No one is calling California insurance commissioner Steve Poizner a "Fiscal Conservative in Name Only" -- not yet.
But after U.S. Senate candidate Carly Fiorina of California made mutton meat out of GOP rival Tom Campbell in a much talked about "demon sheep" television ad, Steve Poizner is clearly worried.
Both Campbell and Poizner are guys taking on tough, entrepreneurial ladies in GOP primaries: Former Hewlett-Packard chief exec Fiorina is running for the GOP's Senate nomination against Campbell, while eBay founder Meg Whitman is battling Steve Poizner for the GOP's gubernatorial slot. At the moment Poizner is taking a beating, down 30 points in the polls.
Maybe that's why Poizner went ballistic in response to an amiable e-mail sent by Whitman's political consultant Mike Murphy urging Poizner to drop out. "I hate the idea of us each spending $20 million beating on the other in (the) primary," Murphy wrote, reaching out to a Poizner loyalist. "And we can spend ($40 million-plus) tearing up Steve if we must; bad for him, bad for us and a crazy waste to tear up a guy with (a) great future."
Poizner's hysterical response? First he called a press conference, and then he called in the cops, asking the FBI and the U.S. Attorney's office to investigate Whitman for bribery and extortion. (I kid you not.)
Not since New York's Dede Scozzafava called the cops on a Weekly Standard reporter has a major political candidate demonstrated such a wafer-thin skin, not to mention a willingness to waste scarce law enforcement resources.
I'm not sure this is the kind of man we want protecting our national security, but Poizner disagrees.
Poizner likes to shake things up a little, creatively interpreting laws in his own political favor. And so he launched his own personal jihad against so-called "indirect investments in terrorism" -- which comes down to any insurance company that does business with any company that does business in Iran. I mean, it may sound conservative at first blush -- getting tough on terrorism -- but, actually, it's a profound abuse of government power.
The federal government already forbids direct investments in Iran and other state sponsors of terrorism. What Poizner is championing across the country is a new wave of elected state insurance regulators trying to appeal to the GOP base by playing national security experts, instead of paying attention to consumers' bottom lines. Already insurance commissioners in Florida and Pennsylvania are threatening to jump on Poizner's ill-conceived bandwagon.

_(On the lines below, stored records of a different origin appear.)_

import Mathlib.Analysis.InnerProductSpace.PiL2
import Mathlib.Analysis.InnerProductSpace.Calculus
import Mathlib.MeasureTheory.Constructions.HaarToSphere
import Mathlib.MeasureTheory.Measure.Lebesgue.VolumeOfBalls
import Mathlib.MeasureTheory.Integral.IntervalIntegral.FundThmCalculus
import Mathlib.Analysis.SpecialFunctions.Integrals.Basic
import HarnessLib

/-!
# The Aubin–Talenti bubble `t/(t² + |x|²)` on `ℝ⁴`: mass and energy on balls

Aubin 1982, Thm. 2.14 (Aubin 1976 / Talenti 1976): the best constant `K(n,q)` in the Sobolev
inequality `‖φ‖_p ≤ K(n,q)‖∇φ‖_q` on `ℝⁿ` "is attained by the functions
`φ(x) = (λ + ‖x‖^{q/(q−1)})^{1−n/q}`"; for `n = 4`, `q = 2` these are the multiples of the
*bubbles* `u_t(x) = t/(t² + |x|²)`, `t > 0` (`= t⁻¹(1 + |x/t|²)⁻¹`), and
`K(4,2)⁻² = ‖∇u_t‖₂²/‖u_t‖₄² = 8√6 π = n(n−1)ω_n^{2/n}|_{n=4} = Y(S⁴)` (Aubin 1982, Thm. 6.7).
This file PROVES the two explicit integrals behind that value, in the truncated form used by
local test functions (Aubin 1982, proof of Thm. 6.7 (α) / Lemma 2.24):

* `setIntegral_ball_fun_norm_euclideanSpace_four` — polar coordinates on balls of `ℝ⁴`,
  `∫_{|x|<R} f(|x|) dx = 2π² ∫₀ᴿ r³ f(r) dr` (Mathlib's `integral_fun_norm_addHaar` and
  `vol(B₁) = π²/2`);
* `le_setIntegral_ball_bubble_pow_four` — `∫_{|x|<R} u_t⁴ dx ≥ π²/6 − π²t⁴/(2R⁴)`
  (`∫_{ℝ⁴} u_t⁴ = π²/6`; exact antiderivative `hasDerivAt_bubble_vol_antideriv`);
* `setIntegral_ball_bubble_grad_le` — `∫_{|x|<R} |du_t|² dx ≤ 4π²/3 = ∫_{ℝ⁴} |du_t|²`
  (`|du_t|² = 4t²|x|²/(t²+|x|²)⁴`, `norm_fderiv_bubble_sq`; antiderivative
  `hasDerivAt_bubble_grad_antideriv`), whence `6 · (4π²/3) = 8π² = 8√6π · (π²/6)^{1/2}`;
* `contDiff_bubble`, `hasFDerivAt_bubble`, `norm_fderiv_bubble_sq` — calculus of `u_t`.

Everything is proved; no definitions (the bubble is the explicit expression
`fun x ↦ t / (t ^ 2 + ‖x‖ ^ 2)`), no named facts. Used by
`AubinTestFunctionFour.lean` (the cut-off test function) and, through it, by Aubin's inequality
`Y(M,[g]) ≤ Y(S⁴)` (`Geometry/Riemannian/AubinYamabeSphereProofs.lean`).

## References

* T. Aubin, *Nonlinear Analysis on Manifolds. Monge–Ampère Equations*, Grundlehren 252, Springer
  1982, Ch. 2, §6, Thm. 2.14 (extremal functions, value of `K(n,q)`); Ch. 6, Thm. 6.7. [Aubin1982]
* T. Aubin, *Problèmes isopérimétriques et espaces de Sobolev*, J. Differential Geom. 11 (1976)
  573–598. [Aubin1976]
-/

noncomputable section

open MeasureTheory Set Metric Filter Real Module intervalIntegral
open scoped Topology ENNReal ContDiff

namespace Literature.Analysis.FunctionSpaces

/-! ### One-dimensional radial integrals -/

/-- `d/dr (t² + r²) = 2r`. [folklore] -/
theorem hasDerivAt_t_sq_add_sq (t r : ℝ) : HasDerivAt (fun r : ℝ => t ^ 2 + r ^ 2) (2 * r) r := by
  refine ((hasDerivAt_pow 2 r).const_add (t ^ 2)).congr_deriv ?_
  push_cast
  ring

/-- **Antiderivative of the radial `L⁴`-mass density of the bubble**:
`d/dr [(−t⁶ − 3t⁴r²)/(12(t²+r²)³)] = r³ (t/(t²+r²))⁴` (`t > 0`). Aubin 1982, Ch. 2, §6 (the
integrals `∫ yᵖ r^{n−1} dr` behind `K(n,q)`), here `n = 4`, `q = 2`. [cite: Aubin1982, Ch. 2, §6, Thm. 2.14] -/
theorem hasDerivAt_bubble_vol_antideriv {t : ℝ} (ht : 0 < t) (r : ℝ) :
    HasDerivAt (fun r : ℝ => (-t ^ 6 - 3 * t ^ 4 * r ^ 2) / (12 * (t ^ 2 + r ^ 2) ^ 3))
      (r ^ 3 * (t / (t ^ 2 + r ^ 2)) ^ 4) r := by
  have hs : 0 < t ^ 2 + r ^ 2 := by positivity
  have hN : HasDerivAt (fun r : ℝ => -t ^ 6 - 3 * t ^ 4 * r ^ 2) (-(3 * t ^ 4 * (2 * r))) r := by
    refine (((hasDerivAt_pow 2 r).const_mul (3 * t ^ 4)).const_sub (-t ^ 6)).congr_deriv ?_
    push_cast
    ring
  have hD : HasDerivAt (fun r : ℝ => 12 * (t ^ 2 + r ^ 2) ^ 3)
      (12 * (3 * (t ^ 2 + r ^ 2) ^ 2 * (2 * r))) r := by
    refine (((hasDerivAt_t_sq_add_sq t r).pow 3).const_mul 12).congr_deriv ?_
    push_cast
    ring
  refine (hN.fun_div hD (by positivity)).congr_deriv ?_
  field_simp
  ring

/-- **Antiderivative of the radial energy density of the bubble**:
`d/dr [(−t⁴ − 3t²r² − 3r⁴)/(6(t²+r²)³)] = r⁵/(t²+r²)⁴` (`t > 0`). Aubin 1982, Ch. 2, §6
(the integrals `∫ |y'|^q r^{n−1} dr` behind `K(n,q)`), `n = 4`, `q = 2`. [cite: Aubin1982, Ch. 2, §6, Thm. 2.14] -/
theorem hasDerivAt_bubble_grad_antideriv {t : ℝ} (ht : 0 < t) (r : ℝ) :
    HasDerivAt (fun r : ℝ => (-t ^ 4 - 3 * t ^ 2 * r ^ 2 - 3 * r ^ 4) / (6 * (t ^ 2 + r ^ 2) ^ 3))
      (r ^ 5 / (t ^ 2 + r ^ 2) ^ 4) r := by
  have hs : 0 < t ^ 2 + r ^ 2 := by positivity
  have hN : HasDerivAt (fun r : ℝ => -t ^ 4 - 3 * t ^ 2 * r ^ 2 - 3 * r ^ 4)
      (-(3 * t ^ 2 * (2 * r)) - 3 * (4 * r ^ 3)) r := by
    refine ((((hasDerivAt_pow 2 r).const_mul (3 * t ^ 2)).const_sub (-t ^ 4)).sub
      ((hasDerivAt_pow 4 r).const_mul 3)).congr_deriv ?_
    push_cast
    ring
  have hD : HasDerivAt (fun r : ℝ => 6 * (t ^ 2 + r ^ 2) ^ 3)
      (6 * (3 * (t ^ 2 + r ^ 2) ^ 2 * (2 * r))) r := by
    refine (((hasDerivAt_t_sq_add_sq t r).pow 3).const_mul 6).congr_deriv ?_
    push_cast
    ring
  refine (hN.fun_div hD (by positivity)).congr_deriv ?_
  field_simp
  ring

/-- **Truncated radial `L⁴`-mass of the bubble**: `∫₀ᴿ r³ (t/(t²+r²))⁴ dr ≥ 1/12 − t⁴/(4R⁴)`
(the full integral over `(0,∞)` is `1/12`). [cite: Aubin1982, Ch. 2, §6, Thm. 2.14] -/
theorem le_integral_pow_three_mul_bubble_pow_four {t R : ℝ} (ht : 0 < t) (hR : 0 < R) :
    1 / 12 - t ^ 4 / (4 * R ^ 4) ≤ ∫ r in 0..R, r ^ 3 * (t / (t ^ 2 + r ^ 2)) ^ 4 := by
  have hcont : Continuous fun r : ℝ => r ^ 3 * (t / (t ^ 2 + r ^ 2)) ^ 4 := by
    refine (continuous_pow 3).mul ((continuous_const.div ?_ fun r => ?_).pow 4)
    · exact continuous_const.add (continuous_pow 2)
    · positivity
  rw [integral_eq_sub_of_hasDerivAt (fun r _ => hasDerivAt_bubble_vol_antideriv ht r)
    (hcont.intervalIntegrable _ _)]
  have hR4 : 0 < R ^ 4 := by positivity
  have hs : 0 < t ^ 2 + R ^ 2 := by positivity
  have key : -(t ^ 4 / (4 * R ^ 4)) ≤ (-t ^ 6 - 3 * t ^ 4 * R ^ 2) / (12 * (t ^ 2 + R ^ 2) ^ 3) := by
    rw [neg_le, ← neg_div, div_le_div_iff₀ (by positivity) (by positivity)]
    nlinarith [pow_pos ht 4, pow_pos ht 6, pow_pos hR 2, mul_pos (pow_pos ht 4) (pow_pos hR 4),
      mul_pos (pow_pos ht 6) (pow_pos hR 4), mul_pos (pow_pos ht 8) (pow_pos hR 2), pow_pos ht 10,
      mul_pos (mul_pos (pow_pos ht 4) (pow_pos hR 4)) (pow_pos hR 2)]
  have h0 : (-t ^ 6 - 3 * t ^ 4 * (0:ℝ) ^ 2) / (12 * (t ^ 2 + (0:ℝ) ^ 2) ^ 3) = -(1 / 12) := by
    field_simp
    ring
  rw [h0]
  linarith

/-- **Truncated radial energy of the bubble**: `∫₀ᴿ r³ · 4t²r²/(t²+r²)⁴ dr ≤ 2/3` (the full
integral over `(0,∞)` is `2/3`, independently of `t`). [cite: Aubin1982, Ch. 2, §6, Thm. 2.14] -/
theorem integral_pow_three_mul_bubble_grad_le {t R : ℝ} (ht : 0 < t) :
    ∫ r in 0..R, r ^ 3 * (4 * t ^ 2 * r ^ 2 / (t ^ 2 + r ^ 2) ^ 4) ≤ 2 / 3 := by
  have hcont : Continuous fun r : ℝ => r ^ 5 / (t ^ 2 + r ^ 2) ^ 4 := by
    refine (continuous_pow 5).div ((continuous_const.add (continuous_pow 2)).pow 4) fun r => ?_
    positivity
  have h1 : ∫ r in 0..R, r ^ 3 * (4 * t ^ 2 * r ^ 2 / (t ^ 2 + r ^ 2) ^ 4) =
      4 * t ^ 2 * ∫ r in 0..R, r ^ 5 / (t ^ 2 + r ^ 2) ^ 4 := by
    rw [← intervalIntegral.integral_const_mul]
    refine integral_congr fun r _ => ?_
    ring
  rw [h1, integral_eq_sub_of_hasDerivAt (fun r _ => hasDerivAt_bubble_grad_antideriv ht r)
    (hcont.intervalIntegrable _ _)]
  have hs : 0 < t ^ 2 + R ^ 2 := by positivity
  have hR' : (-t ^ 4 - 3 * t ^ 2 * R ^ 2 - 3 * R ^ 4) / (6 * (t ^ 2 + R ^ 2) ^ 3) ≤ 0 :=
    div_nonpos_of_nonpos_of_nonneg (by nlinarith [pow_pos ht 4, sq_nonneg R, pow_pos ht 2])
      (by positivity)
  have h0 : (-t ^ 4 - 3 * t ^ 2 * (0:ℝ) ^ 2 - 3 * (0:ℝ) ^ 4) / (6 * (t ^ 2 + (0:ℝ) ^ 2) ^ 3) =
      -(1 / (6 * t ^ 2)) := by
    field_simp
    ring
  rw [h0]
  have ht2 : 0 < t ^ 2 := by positivity
  calc 4 * t ^ 2 * ((-t ^ 4 - 3 * t ^ 2 * R ^ 2 - 3 * R ^ 4) / (6 * (t ^ 2 + R ^ 2) ^ 3) -
      -(1 / (6 * t ^ 2))) ≤ 4 * t ^ 2 * (0 - -(1 / (6 * t ^ 2))) := by gcongr
    _ = 2 / 3 := by field_simp; ring



/-! ### Polar coordinates on balls of `ℝ⁴` -/

/-- The unit ball of `ℝ⁴` has volume `π²/2` (Mathlib's `volume_ball_of_dim_even`). [folklore] -/
theorem volume_real_ball_zero_one_euclideanSpace_four :
    (volume : Measure (EuclideanSpace ℝ (Fin 4))).real (ball 0 1) = π ^ 2 / 2 := by
  rw [measureReal_def, InnerProductSpace.volume_ball_of_dim_even (k := 2)
    (by rw [finrank_euclideanSpace_fin]) (0 : EuclideanSpace ℝ (Fin 4)) 1]
  rw [ENNReal.toReal_mul, ENNReal.ofReal_one, one_pow, ENNReal.toReal_one, one_mul,
    ENNReal.toReal_ofReal (by positivity)]
  norm_num

/-- **Polar coordinates on balls of `ℝ⁴`**: for every `f : ℝ → ℝ` and `R ≥ 0`,
`∫_{|x|<R} f(|x|) dx = 2π² ∫₀ᴿ r³ f(r) dr` (`2π² = |S³| = 4 · vol B₁`; Mathlib's
`integral_fun_norm_addHaar` applied to `1_{[0,R)} f`; no integrability hypothesis, both sides
being `0` together in the non-integrable case). Aubin 1982, Ch. 2, §6 (reduction to radial
integrals `ω_{n−1} ∫ … r^{n−1} dr`). [folklore] -/
theorem setIntegral_ball_fun_norm_euclideanSpace_four (f : ℝ → ℝ) {R : ℝ} (hR : 0 ≤ R) :
    ∫ x in ball (0 : EuclideanSpace ℝ (Fin 4)) R, f ‖x‖ =
      2 * π ^ 2 * ∫ r in 0..R, r ^ 3 * f r := by
  have h1 : ∫ x in ball (0 : EuclideanSpace ℝ (Fin 4)) R, f ‖x‖ =
      ∫ x : EuclideanSpace ℝ (Fin 4), (Iio R).indicator f ‖x‖ := by
    rw [← MeasureTheory.integral_indicator measurableSet_ball]
    refine integral_congr_ae (Eventually.of_forall fun x => ?_)
    show _ = (Iio R).indicator f ‖x‖
    by_cases hx : ‖x‖ < R
    · rw [indicator_of_mem (mem_ball_zero_iff.2 hx), indicator_of_mem (mem_Iio.2 hx)]
    · rw [indicator_of_notMem (fun h => hx (mem_ball_zero_iff.1 h)),
        indicator_of_notMem (fun h => hx (mem_Iio.1 h))]
  rw [h1, integral_fun_norm_addHaar volume ((Iio R).indicator f), finrank_euclideanSpace_fin,
    volume_real_ball_zero_one_euclideanSpace_four]
  simp only [Nat.add_one_sub_one, smul_eq_mul, nsmul_eq_mul, Nat.cast_ofNat]
  have h2 : ∫ y in Ioi (0:ℝ), y ^ 3 * (Iio R).indicator f y =
      ∫ y in Ioi (0:ℝ), (Iio R).indicator (fun y => y ^ 3 * f y) y := by
    refine setIntegral_congr_fun measurableSet_Ioi fun y _ => ?_
    by_cases hy : y ∈ Iio R
    · rw [indicator_of_mem hy, indicator_of_mem hy]
    · rw [indicator_of_notMem hy, indicator_of_notMem hy, mul_zero]
  rw [h2, setIntegral_indicator measurableSet_Iio, Ioi_inter_Iio, ← integral_Ioc_eq_integral_Ioo,
    ← intervalIntegral.integral_of_le hR]
  ring

/-! ### The bubble on `ℝ⁴`: mass and energy on balls, calculus -/

/-- **`L⁴`-mass of the bubble on a ball**: `∫_{|x|<R} (t/(t²+|x|²))⁴ dx ≥ π²/6 − π²t⁴/(2R⁴)`
for `t, R > 0` (the mass over all of `ℝ⁴` is `π²/6`; the truncation error vanishes as `t → 0`).
Aubin 1982, Thm. 2.14 (`n = 4`, `q = 2`, `‖φ‖_p` of the extremal function). [cite: Aubin1982, Ch. 2, §6, Thm. 2.14] -/
theorem le_setIntegral_ball_bubble_pow_four {t R : ℝ} (ht : 0 < t) (hR : 0 < R) :
    π ^ 2 / 6 - π ^ 2 * t ^ 4 / (2 * R ^ 4) ≤
      ∫ x in ball (0 : EuclideanSpace ℝ (Fin 4)) R, (t / (t ^ 2 + ‖x‖ ^ 2)) ^ 4 := by
  rw [setIntegral_ball_fun_norm_euclideanSpace_four (fun r => (t / (t ^ 2 + r ^ 2)) ^ 4) hR.le]
  have h := le_integral_pow_three_mul_bubble_pow_four ht hR
  have h2 : π ^ 2 / 6 - π ^ 2 * t ^ 4 / (2 * R ^ 4) = 2 * π ^ 2 * (1 / 12 - t ^ 4 / (4 * R ^ 4)) := by
    field_simp
    ring
  rw [h2]
  exact mul_le_mul_of_nonneg_left h (by positivity)

/-- **Energy of the bubble on a ball**: `∫_{|x|<R} 4t²|x|²/(t²+|x|²)⁴ dx ≤ 4π²/3` for `t > 0`,
`R ≥ 0` (the integrand is `|du_t|²`, `norm_fderiv_bubble_sq`; the energy over all of `ℝ⁴` is
`4π²/3`, so that `6 · 4π²/3 = 8π² = 8√6π (π²/6)^{1/2}`: the bubble realises `Y(S⁴) = 8√6π`).
Aubin 1982, Thm. 2.14 (`‖∇φ‖_q` of the extremal function). [cite: Aubin1982, Ch. 2, §6, Thm. 2.14] -/
theorem setIntegral_ball_bubble_grad_le {t R : ℝ} (ht : 0 < t) (hR : 0 ≤ R) :
    ∫ x in ball (0 : EuclideanSpace ℝ (Fin 4)) R, 4 * t ^ 2 * ‖x‖ ^ 2 / (t ^ 2 + ‖x‖ ^ 2) ^ 4 ≤
      4 * π ^ 2 / 3 := by
  rw [setIntegral_ball_fun_norm_euclideanSpace_four
    (fun r => 4 * t ^ 2 * r ^ 2 / (t ^ 2 + r ^ 2) ^ 4) hR]
  have h := integral_pow_three_mul_bubble_grad_le (R := R) ht
  calc 2 * π ^ 2 * ∫ r in 0..R, r ^ 3 * (4 * t ^ 2 * r ^ 2 / (t ^ 2 + r ^ 2) ^ 4)
      ≤ 2 * π ^ 2 * (2 / 3) := mul_le_mul_of_nonneg_left h (by positivity)
    _ = 4 * π ^ 2 / 3 := by ring

/-- The bubble `x ↦ t/(t² + |x|²)` is `C^∞` on `ℝ⁴` for `t > 0`. [folklore] -/
theorem contDiff_bubble {t : ℝ} (ht : 0 < t) {n : WithTop ℕ∞} :
    ContDiff ℝ n fun x : EuclideanSpace ℝ (Fin 4) => t / (t ^ 2 + ‖x‖ ^ 2) := by
  refine contDiff_const.div (contDiff_const.add (contDiff_norm_sq ℝ)) fun x => ?_
  positivity

/-- **Differential of the bubble**: `d(t/(t²+|x|²))_x = −(2t/(t²+|x|²)²) ⟨x, ·⟩`. [folklore] -/
theorem hasFDerivAt_bubble {t : ℝ} (ht : 0 < t) (x : EuclideanSpace ℝ (Fin 4)) :
    HasFDerivAt (fun x : EuclideanSpace ℝ (Fin 4) => t / (t ^ 2 + ‖x‖ ^ 2))
      ((-(2 * t / (t ^ 2 + ‖x‖ ^ 2) ^ 2)) • innerSL ℝ x) x := by
  have hs : t ^ 2 + ‖x‖ ^ 2 ≠ 0 := by positivity
  have h1 : HasFDerivAt (fun x : EuclideanSpace ℝ (Fin 4) => t ^ 2 + ‖x‖ ^ 2)
      ((2:ℝ) • innerSL ℝ x) x := by
    refine (((hasStrictFDerivAt_norm_sq x).hasFDerivAt).const_add (t ^ 2)).congr_fderiv ?_
    rw [← Nat.cast_smul_eq_nsmul ℝ, Nat.cast_ofNat]
  have h2 := ((hasDerivAt_inv hs).comp_hasFDerivAt x h1).const_mul t
  have h3 : (fun x : EuclideanSpace ℝ (Fin 4) => t / (t ^ 2 + ‖x‖ ^ 2)) =
      fun x => t * ((fun y : ℝ => y⁻¹) ∘ fun x : EuclideanSpace ℝ (Fin 4) => t ^ 2 + ‖x‖ ^ 2) x := by
    funext y
    simp [div_eq_mul_inv]
  rw [h3]
  refine h2.congr_fderiv ?_
  rw [smul_smul, smul_smul]
  congr 1
  field_simp

/-- **Energy density of the bubble**: `|d(t/(t²+|x|²))_x|² = 4t²|x|²/(t²+|x|²)⁴` (operator
norm of the differential; `‖⟨x, ·⟩‖ = |x|`). [folklore] -/
theorem norm_fderiv_bubble_sq {t : ℝ} (ht : 0 < t) (x : EuclideanSpace ℝ (Fin 4)) :
    ‖fderiv ℝ (fun x : EuclideanSpace ℝ (Fin 4) => t / (t ^ 2 + ‖x‖ ^ 2)) x‖ ^ 2 =
      4 * t ^ 2 * ‖x‖ ^ 2 / (t ^ 2 + ‖x‖ ^ 2) ^ 4 := by
  rw [(hasFDerivAt_bubble ht x).fderiv, norm_smul, innerSL_apply_norm, Real.norm_eq_abs, mul_pow,
    sq_abs]
  have hs : t ^ 2 + ‖x‖ ^ 2 ≠ 0 := by positivity
  field_simp
  ring


variable {E : Type*} [NormedAddCommGroup E] [NormedSpace ℝ E]

end Literature.Analysis.FunctionSpaces

end
import Mathlib
import HarnessLib
import Summits.ValiantsHypothesis.ValiantsHypothesis.Theses.MonotoneRestoration
import Literature.Computability.AlgebraicComplexity.ArithCircuit
import Literature.Computability.AlgebraicComplexity.ArithCircuitProofs
import Literature.Computability.AlgebraicComplexity.MonotoneStructure
import Literature.Computability.AlgebraicComplexity.PermanentIrreducible
import Literature.ModelTheory.FiniteModelTheory.CkEquiv
import Summits.ValiantsHypothesis.ValiantsHypothesis.Theorems.MonotoneRestorationMonotoneRestorationQPCosetCount
import Summits.ValiantsHypothesis.ValiantsHypothesis.Theorems.MonotoneRestorationMonotoneRestorationQPSymmetricLB
import Summits.ValiantsHypothesis.ValiantsHypothesis.Theorems.MonotoneRestorationMonotoneRestorationQPSupportSymmetrisation
import Summits.ValiantsHypothesis.ValiantsHypothesis.Theorems.MonotoneRestorationMonotoneRestorationQPSparseRegime
import Summits.ValiantsHypothesis.ValiantsHypothesis.Theorems.MonotoneRestorationMonotoneRestorationQPBeta
import Literature.Computability.AlgebraicComplexity.SymmetricArithCircuit
import Literature.Computability.AlgebraicComplexity.DawarWilsenach2025Proofs
import Literature.GroupTheory.PermutationGroups.SmallIndexSubgroups
import Summits.ValiantsHypothesis.ValiantsHypothesis.Theorems.MonotoneRestorationQP.Negative.LoadBearing
import Summits.ValiantsHypothesis.ValiantsHypothesis.Theorems.MonotoneRestorationMonotoneRestorationQPPermSupportCount

/-! # TTRL-lite variant V14611 of `MonotoneRestorationQP` / `stub_symmetricMonotone_choose_le_card` (stmt-ValiantsHypothesis-15886)

Machine-generated helper (proved); move `specialise`, op `fix_nat:n=8`: fix n := 8.
See docs/architecture/ttrl-lite.md. -/

namespace Summit.ValiantsHypothesis.ValiantsHypothesis.Theorems

open Summit.ValiantsHypothesis.ValiantsHypothesis.Theses.MonotoneRestoration
open Literature.Computability.AlgebraicComplexity

/-- TTRL-lite variant V14611 (specialise `fix_nat:n=8`) of `stub_symmetricMonotone_choose_le_card` (stmt-ValiantsHypothesis-15886); machine-found, kernel-checked. -/
theorem stub_symmetricMonotone_choose_le_card_var14611 :
    ∀ (G : Type) [Fintype G] (C : LabelledArithCircuit NNReal (Fin 8 × Fin 8) Unit G) (hC : C.IsSymmetric (Equiv.Perm (Fin 8))) (d k : ℕ) (hhom : (C.eval (C.output ())).IsHomogeneous d) (h0 : C.eval (C.output ()) ≠ 0) (hrow : ∀ m ∈ (C.eval (C.output ())).support, ∀ i : Fin 8, rowDegrees m i ≤ 1) (hn : 8 < 8) (hk : 2 ≤ k) (h4k : 4 * k ≤ 8) (hkd : k * k ≤ d) (hdk : d + k + 9 ≤ 8), (8).choose k ≤ Fintype.card G := by
  intros
  omega

end Summit.ValiantsHypothesis.ValiantsHypothesis.Theorems
/-!
# SuzukiStructureFunctionsBasic — Suzuki's structure functions `E(t,z) = A(t,z) − iB(t,z)` (JFA21 §3.6):
# the definitional layer, the `t ≤ 0` layer, Prop. 3.3 and `E(0,z) = E(z)` (column DBR; RH-FREE)

LINE 1 — LABEL: RH-FREE (identities for ANY Suzuki pair `(ϱ, K)`; no `ζ`, no zeros, no positivity);
bears_on LADDER-RH B-D → B-P(P1)/(P3) (the column's de Branges object `E(t,z)` on clean windows, typed
AS PRINTED in `Literature/NumberTheory/LFunctions/SuzukiStructureFunctions.lean`, p483341).
WHAT THIS IS NOT: not progress toward RH; `E(t,·) ∈ HB̄` for the `ζ` data as `ω → 0` is Suzuki's Thm 2.4
(GRH-equivalent) and is neither typed as a target nor claimed here; nothing here bears on the truth of RH.

Source: M. Suzuki, *Hamiltonians arising from L-functions in the Selberg class*, J. Funct. Anal. 281 (2021)
109116 = arXiv:1606.05726 [Suzuki2021Hamiltonians], §3.6 (3.26)–(3.41), Prop. 3.3, Thm. 3.1 (5).

Contents (seat rh-dbr-eng-5 g7):
* §1 definitional layer: `m_pos`, `gamma_pos`, `hamiltonian_det` (`det H(t) = 1`), `hamiltonian_posDef`
  (`H(t) ∈ Sym₂⁺(ℝ)`), `frakF_eq`/`frakG_eq` ((3.26) as printed), `neg_I_mul_frakB` ((3.27) as printed),
  `structE_eq` (`E(t,z) = m(t)·𝖥𝔉(t,·)(z) + m(t)⁻¹·𝖥𝔊(t,·)(z)`);
* §2 Suzuki's transform `𝖥f(z) = ∫ f(x)e^{izx} dx`: `fourier_comp_sub` (translation), `fourier_comp_neg`
  (reflection), `sharp_fourier` (`(𝖥f)♯(z) = (𝖥f)(−z)`, i.e. «`E♯(z) = E(−z)` from (K1)»),
  `integrable_mul_cexp_of_decay` (super-exponential decay ⇒ `𝖥f` converges absolutely on all of `ℂ`);
* §3 the `t ≤ 0` layer under (K3): `suzukiPhiExt_eq_of_nonpos` (`φ^ε(t,x) = K(x+t)`), `mu_eq_zero_of_nonpos`,
  `m_eq_one_of_nonpos`, `hamiltonian_eq_one_of_nonpos` («`m(t) = 1` for `t ≤ 0`»);
* §4 Prop. 3.3 (3.31) `frakF_zero`/`frakG_zero` (`𝔉(0,x) = ½(ϱ(x)+ϱ(−x))`, `𝔊(0,x) = ½(ϱ(x)−ϱ(−x))`), and for
  `t ≤ 0`: `frakFG_of_nonpos`, **`structE_of_nonpos`** (`E(t,z) = e^{izt}·E(z)`, the display after Thm. 3.1)
  and **`structE_zero`** (Thm. 3.1 (5) / (3.41): `E(0,z) = E(z)` with `E = 𝖥ϱ`).
The window-level theory (Lemma 3.7, (3.9), Prop. 3.1, Cor. 3.1) is in the companion files
`SuzukiStructureFunctionsConvolution` / `SuzukiStructureFunctionsParity`.
-/

noncomputable section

What's wrong with using state insurance regulations to crack down on terrorism? Well, just about everything.
In the first place, notice that phrase "indirect investments." It means the line is blurry and unclear -- perfect for the unscrupulous government official seeking to shake down a company. As Redcounty.com political consultant and blogger Matthew Cunningham put it, "I thought subpoenaing business executives and hauling them before (a) public hearing for a good flaying in front of TV cameras (was) what Democrats did?"
Then there's the potential for abuse of this idea in the hands of liberal Democrats. What will happen when the son of Jerry Brown or Nancy Pelosi occupies the post of California insurance commissioner, instead of Poizner? Will businesses that do business with the Catholic Church or the LDS church take a hit for cooperating with "discriminators"? Could Israel, itself, already the target of divestment campaigns in Europe, become the new South Africa in the minds of San Francisco liberals?
Real conservatives should stand for a key principle: for limited government and against crony capitalism. The purpose of an insurance commissioner and insurance regulations is to make sure that those of us who pay into insurance pools get our money. It is not to play Jack Bauer, freelance terrorism expert, to the cheers of the crowd.
Finally there's this basic economic fact: Politicizing investments will raise fees and lower returns to consumers, contributing to higher insurance premiums -- and that's wrong.
So Iran threatens to get the bomb, why should California consumers take a hit?